* [TASK DIRECTIONS]
From the records below, print exactly the lines starting at the one containing "R₁-free in content)." and ending at the one containing "WHAT THIS FILE", ends included, and nothing else.

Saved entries
——————
import Summits.QuantumFields.YangMills.Theorems.BalabanUVNodesN10B13KernelTowerWalksEntrywiseNumeralsDecoratedRates
import Literature.MathematicalPhysics.QuantumFieldTheory.Balaban1983to89.B13RungDialNumerals

/-!
# BalabanUVNodes ∕ N10 AT THE DECORATED KERNEL TOWER OF RECORD — module 67R's junction of [Balaban1988RG2Cluster] Lemmas 1–3 at the layer `lamD.toC.toK.layer`
# of a DECORATED residual layer `lamD : Node00.ResidB13D θ`, DIALS EDITION: the RUNG's two dials — the accretivity radius `R₁` and the exchange letter `θ₀` —
# FIXED at located numerals (`B13RungDialNumerals.radiusStar`, `B13Bound226Numerals.theta0Max`) and their twelve binders READ AS PRINT's TWO SOURCES
# (Track A, DAG node N10 [B13]; D-0149 width seat `pub-ymgap-dag-n10-w3` g2, module «67RD» on the lane owner's word; over 67R (n10-w3 g2) = 67 (n10-c g13, p587126)
# + `B13EntrywiseBlockNumerals` (p598246) + `B13RungDialNumerals`)

WHY (lane census `HOME/pub-ymgap-dag-n10-c/N10-RESIDUAL-CENSUS-v15.md`, classes «rung» and «(2.24)–(2.26)»).  In 67R the accretivity radius `R₁` and the exchange
letter `θ₀` are dials coupled to the reference package `rf` and the configuration size `α` by twelve binders (`hR₁ hR₁R hPσ hP₁ hAσ hA₁ hαR`, `hθ₀ hαsmall hRσlarge hθle`,
with `hp hη` R₁-free in content).  `Literature/…/B13RungDialNumerals` proves that at `R₁ := R₁⋆(rf)` the six radius binders follow from `α ≤ alphaMax θ₀ R₁⋆ K̄`
(monotone in `θ₀`) and the three far-ness binders from `rsigmaMin θ₀ … ≤ R_σ` (antitone in `θ₀`), so that `θ₀ := θ₀max` is the best admissible letter — the key
fact being that `rf.toWalkPackage R₁` reads `R₁` only in its field `R` (`K̄ μ κ_C⋆ B_Γ etaMax` are R₁-free).  THIS FILE is 67R so read: a consumer supplies
`rfl, hp, hη, rfl, hαloc, hRσloc` — print's «|A′|, |𝐉| small» (p. 15) and «σ-cubes sufficiently far» (p. 13) as TWO located inequalities — instead of twelve binders.

HONEST FRAMING.  Count-neutral kernel bookkeeping BY NAME over LANDED modules (67R + the two numerals files); `lamD.Δ₀ ∕ lamD.J ∕ lamD.Cm ∕ lamD.locF ∕ lamD.P` are
DATA of the layer — NOTHING of Bałaban's `Δ_k`, `G_k(U)`, `Q`, averaging operators is constructed or asserted (NODE 00's reading ∕ N06's Sect.-B road ∕ def-Y own
them); NODE A's ENTRYWISE letters `hEL`, the geodesic letter `hGJ`, `hCle hCsupp`, ONE positivity `hKacc`, the Lemma 1–2 located inputs about the HIDDEN frame
(N09 ∕ N07 ∕ N06 in-edges), the reference package `rf` (NODE O's currency — `RefPackage`, `acrossSmall_of_walks_thresholds` UNTOUCHED; their «for every θ₀ > 0» is
the dial form) and the numerics REMAIN HYPOTHESES; dag-n10-d's ₁₃ pin algebra (PIN-ALGEBRA ONE-DECLARER) untouched — the conclusion is the Stage-3-keyed
`Node00.B13LeafOfRecord θ lamD.toC.toK.layer` BY NAME.  N10 NOT discharged; K1⁷ NOT closed; counts unmoved; one finite four-torus programme at fixed ε per run;
nothing continuum ∕ ℝ⁴ ∕ OS ∕ mass-gap ∕ Clay.  0 `sorry`, 0 `def`, standard axioms.  Filed `--kind proof --supports` K1⁷ «StabilityBAtRecordR13SepCoPH»
(stmt-QuantumFields-20542) `--as helper` of route «BalabanUVNodes».

WHAT THIS FILE PROVES.  §1 `b13LeafOfRecord_decLayer_of_located_entrywise_numerals_dials` ⟹ `B13LeafOfRecord θ lamD.toC.toK.layer`.  Generated from 67R's signature
(binders parsed; the twelve replaced; proof = admissibility of `rf.toWalkPackage R₁⋆` + `0 < θ₀max ≤ 1` + `B13RungDialNumerals.rung_dials_at`, then 67R positionally).

References (TYPES and page anchors only): [II] = [Balaban1988RG2Cluster] Lemma 1 p.9, Lemma 2 p.11, Lemma 3 p.20, (1.11) p.5, p.13, p.15, (2.5)–(2.8) pp.12–14,
(2.14)–(2.26) pp.15–17, p.21; [I] = [Balaban1987RG1] (1.11)–(1.14) p.262; [B9] = [Balaban1985BackgroundPropagators] Thm 3.10 (3.107)–(3.108) p.416;
[Balaban1984PropagatorsII] Lemma 2.1 (2.61) p.234.
A2 ∕ A6 (director-ym №189 STANDING A6 RULE).  The two new located inequalities are jointly inhabited with room at abstract letters
(`B13RungDialNumerals.exists_letters ∕ exists_binders`); 67R's ∕ 67's block-by-block inhabitants stand with the same HONEST LIMITS (no single inhabitant of all
binders at once; the hidden-frame inputs inhabited by the zero tower; `hPa`, `hcount` trivially).  Whether Bałaban's own `rf`, `α`, `R_σ` meet `hαloc hRσloc` is the
located content, NOT claimed.
v1.0.1 (docstring-only edition, 2026-08-28, seat `pub-ymgap-dag-n10-w3` g4; lane census v19 item 4; declarations byte-identical) — ★ VACUITY NOTE (A6,
dag-n10-w3 g4 `Literature/…/Balaban1983to89/B13CountBinderObstruction`, p612518: `no_joint_inhabitant_of_consts ∕ _constsQ8 ∕ _constsQ8A`,
`count_binders_false_of_delta_kappa_le`): the limit «`hPa`, `hcount` trivially» above is WRONG as hoped — «large `a₅`» is NOT available: `hN` (`Lemma3Numerics`:
`a₅ < c.δ·ℓ·c.κ∕64`) caps `a₅`, and at `Z` = the whole coarse torus with the admissible term `(∅, all bonds)` the θ-FREE count `hcount` ∧ `hPcard` ∧ `hN` force
`1280·(m₃+1)⁴·(ℓ₆+1)³ < c.δ·c.κ`, which EVERY constants family typed in the tree violates (`δκ < 672` for `consts`, `constsQ8 M`, `constsQ8A M α₄`; the odd-L family
`constsOddL L M α₄` of `B13ChainJointNonvacuityOddL` keeps `δ = δw`, `κ = κw`, so the same bound applies).  Hence the binder set of THIS file (as of 64 ∕ 67 ∕ 67R ∕ 67RDL,
which display the same three binders) has NO joint inhabitant at the tree's constants families — the theorem is TRUE AS STATED (an implication), its hypothesis
list is not jointly satisfiable there, and it must not be read as evidence that the N10 junction is met.  The artefact is module 64's adoption of
`B13Bound226Numerals.vol_of_counts`' θ-free CONCLUSION as a binder (worst-case per-row-bond cost frozen in); print's p. 20 count is dial-weighted («O(1)(LM)⁴α₅»,
α₅ small), met for any object sizes by small `θ₀ ∕ γ₂ ∕ α₄M⁻⁴` (`B13CountBinderObstruction.dialCount_le_of_dials`).  THE DISPLAY OF RECORD of the N10 junction is the
dial-weighted sibling 67V `…EntrywiseNumeralsDecoratedDialsLocatedVol` (p614443; `hcount ↦ hvol`, `θ₀ ≤ θ₀max` free; lane word INBOX l.31366) ∕ 67VL `…VolDials`
(p619692), whose hypothesis list IS jointly inhabited: `BalabanUVNodesN10B13BondTowerInhabited.b13LeafOfRecord_inhabited` (p625168) — for every Stage-3′ record with
`8 ≤ θ.ℓ₆ + 1`, `∃ lamD : ResidB13D θ, B13LeafOfRecord θ lamD.toC.toK.layer` (the bond tower of `Node00/CarriersB13BondTower` at `constsOddL (θ.ℓ₆+1) (κw+1) α₄`, via
`…BondTowerReduced` p621116 + `B13ChainJointNonvacuityPrefactorsVol.junction_numerals_joint_witness_vol` p623490).  Nothing of Bałaban's asserted by this note;
count-neutral; N10 NOT discharged.
-/

noncomputable section

namespace Summit.QuantumFields.YangMills.BalabanUVNodes.N10B13KernelTowerWalksEntrywiseNumeralsDecoratedDials

open Literature.MathematicalPhysics.QuantumFieldTheory.Balaban1983to89
open Literature.MathematicalPhysics.QuantumFieldTheory.Balaban1983to89.DagBinding
open Literature.MathematicalPhysics.QuantumFieldTheory.Balaban1983to89.Node00
open Literature.MathematicalPhysics.QuantumFieldTheory.Balaban1983to89.B13Lemma3Torus (TwoTorusStep)
open Literature.MathematicalPhysics.QuantumFieldTheory.Balaban1983to89.B13Lemma3TorusSocket (TermDomination Lemma3Numerics)
open Literature.MathematicalPhysics.QuantumFieldTheory.Balaban1983to89.B13Lemma3TorusData
open Metric
open Literature.MathematicalPhysics.QuantumFieldTheory.Balaban1983to89.B16Absorption (pbox)
open Literature.MathematicalPhysics.QuantumFieldTheory.Balaban1983to89.TreeLengthTorus
open Literature.MathematicalPhysics.QuantumFieldTheory.Balaban1983to89.TreeLengthTorusGeometry
open Literature.MathematicalPhysics.QuantumFieldTheory.Balaban1983to89.TreeLengthTorusTransfer
open Literature.MathematicalPhysics.QuantumFieldTheory.Balaban1983to89.B12TreeDecay (kappa₀ K₀)
open Literature.MathematicalPhysics.QuantumFieldTheory.Balaban1983to89.B13PkScaling (Qop scaled)
open Literature.MathematicalPhysics.QuantumFieldTheory.Balaban1983to89.B13Bound143 (invTau R12)
open Literature.MathematicalPhysics.QuantumFieldTheory.Balaban1983to89.B13Term214 (term214 SepHolOn core214 F214)
open Literature.MathematicalPhysics.QuantumFieldTheory.Balaban1983to89.B13Lemma3TorusTerms (terms Z0)
open Literature.MathematicalPhysics.QuantumFieldTheory.Balaban1983to89.B5TorusCover (UT)
open Literature.MathematicalPhysics.QuantumFieldTheory.Balaban1983to89.B13TermWalkData (TermKernels)
open Literature.MathematicalPhysics.QuantumFieldTheory.Balaban1983to89.NodeOLettersOfWalksAcross (WalkPackage TermWalks)
open Literature.MathematicalPhysics.QuantumFieldTheory.Balaban1983to89.NodeOLettersOfWalksPerturbative (RefPackage TermWalksRef)
open Literature.MathematicalPhysics.QuantumFieldTheory.Balaban1983to89.B13Sqrt27Accretive (invSqrt)
open Literature.MathematicalPhysics.QuantumFieldTheory.Balaban1983to89.B9Thm37GlueTorus (tdist1)
open Literature.MathematicalPhysics.QuantumFieldTheory.Balaban1983to89.B13Eq111SDecoupling (sDecorate)
open Literature.MathematicalPhysics.QuantumFieldTheory.Balaban1983to89.B13EntrywiseWalks (RawEntryLetters GeodesicDecoration rawEntryTerm)
open Summit.QuantumFields.YangMills.BalabanUVNodes.N10AtRecord11B13WalksBlockEntrywise (b13LeafOfRecord_of_located_entrywise)
open Summit.QuantumFields.YangMills.BalabanUVNodes.N10B13KernelTowerWalksHolo (measurable_chiY₀)
open scoped Matrix
open Summit.QuantumFields.YangMills.BalabanUVNodes.N10B13KernelTowerWalksEntrywiseNumerals (b13LeafOfRecord_layer_of_located_entrywise_numerals)
open Literature.MathematicalPhysics.QuantumFieldTheory.Balaban1983to89.B13Bound226Numerals (theta0Max gamma2Max m4Min)
open Literature.MathematicalPhysics.QuantumFieldTheory.Balaban1983to89.B13EntrywiseBlockNumerals (kbarFloor numerals_nodeA_of_dials)
open Literature.MathematicalPhysics.QuantumFieldTheory.Balaban1983to89.B13RungDialNumerals (radiusStar alphaMax rsigmaMin radiusStar_pos rung_dials_at)
open Literature.MathematicalPhysics.QuantumFieldTheory.Balaban1983to89.B13Bound226Numerals (theta0Max_pos coefQ_nonneg coefQ'_nonneg dSum_pos_and_le)
open Literature.MathematicalPhysics.QuantumFieldTheory.Balaban1983to89.NodeOLettersOfWalksAcross.WalkPackage (kapCStar_spec rhoE_pos mu_pos Kbar_nonneg)
open Literature.MathematicalPhysics.QuantumFieldTheory.Balaban1983to89.NodeOLettersOfWalksPerturbative.RefPackage (admissible_toWalkPackage cV_nonneg cV₀_nonneg)
open Summit.QuantumFields.YangMills.BalabanUVNodes.N10B13KernelTowerWalksEntrywiseNumeralsDecoratedRates
  (b13LeafOfRecord_decLayer_of_located_entrywise_numerals_rates)
open Summit.QuantumFields.YangMills.BalabanUVNodes.N10B13KernelTowerWalksEntrywiseNumeralsDecorated
  (b13LeafOfRecord_decLayer_of_located_entrywise_numerals)

/-! ## §1. THE ENTRYWISE-WITH-LOCATED-NUMERALS JUNCTION AT THE DECORATED TOWER, DIALS EDITION — rates budgeted (67R) and the rung's dials `R₁ θ₀` located -/

section DecLayer

variable (θ : Stage3Params) (lamD : ResidB13D θ)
——————
* [WRITTEN RESPONSE]
with `hp hη` R₁-free in content).  `Literature/…/B13RungDialNumerals` proves that at `R₁ := R₁⋆(rf)` the six radius binders follow from `α ≤ alphaMax θ₀ R₁⋆ K̄`
(monotone in `θ₀`) and the three far-ness binders from `rsigmaMin θ₀ … ≤ R_σ` (antitone in `θ₀`), so that `θ₀ := θ₀max` is the best admissible letter — the key
fact being that `rf.toWalkPackage R₁` reads `R₁` only in its field `R` (`K̄ μ κ_C⋆ B_Γ etaMax` are R₁-free).  THIS FILE is 67R so read: a consumer supplies
`rfl, hp, hη, rfl, hαloc, hRσloc` — print's «|A′|, |𝐉| small» (p. 15) and «σ-cubes sufficiently far» (p. 13) as TWO located inequalities — instead of twelve binders.

HONEST FRAMING.  Count-neutral kernel bookkeeping BY NAME over LANDED modules (67R + the two numerals files); `lamD.Δ₀ ∕ lamD.J ∕ lamD.Cm ∕ lamD.locF ∕ lamD.P` are
DATA of the layer — NOTHING of Bałaban's `Δ_k`, `G_k(U)`, `Q`, averaging operators is constructed or asserted (NODE 00's reading ∕ N06's Sect.-B road ∕ def-Y own
them); NODE A's ENTRYWISE letters `hEL`, the geodesic letter `hGJ`, `hCle hCsupp`, ONE positivity `hKacc`, the Lemma 1–2 located inputs about the HIDDEN frame
(N09 ∕ N07 ∕ N06 in-edges), the reference package `rf` (NODE O's currency — `RefPackage`, `acrossSmall_of_walks_thresholds` UNTOUCHED; their «for every θ₀ > 0» is
the dial form) and the numerics REMAIN HYPOTHESES; dag-n10-d's ₁₃ pin algebra (PIN-ALGEBRA ONE-DECLARER) untouched — the conclusion is the Stage-3-keyed
`Node00.B13LeafOfRecord θ lamD.toC.toK.layer` BY NAME.  N10 NOT discharged; K1⁷ NOT closed; counts unmoved; one finite four-torus programme at fixed ε per run;
nothing continuum ∕ ℝ⁴ ∕ OS ∕ mass-gap ∕ Clay.  0 `sorry`, 0 `def`, standard axioms.  Filed `--kind proof --supports` K1⁷ «StabilityBAtRecordR13SepCoPH»
(stmt-QuantumFields-20542) `--as helper` of route «BalabanUVNodes».

WHAT THIS FILE PROVES.  §1 `b13LeafOfRecord_decLayer_of_located_entrywise_numerals_dials` ⟹ `B13LeafOfRecord θ lamD.toC.toK.layer`.  Generated from 67R's signature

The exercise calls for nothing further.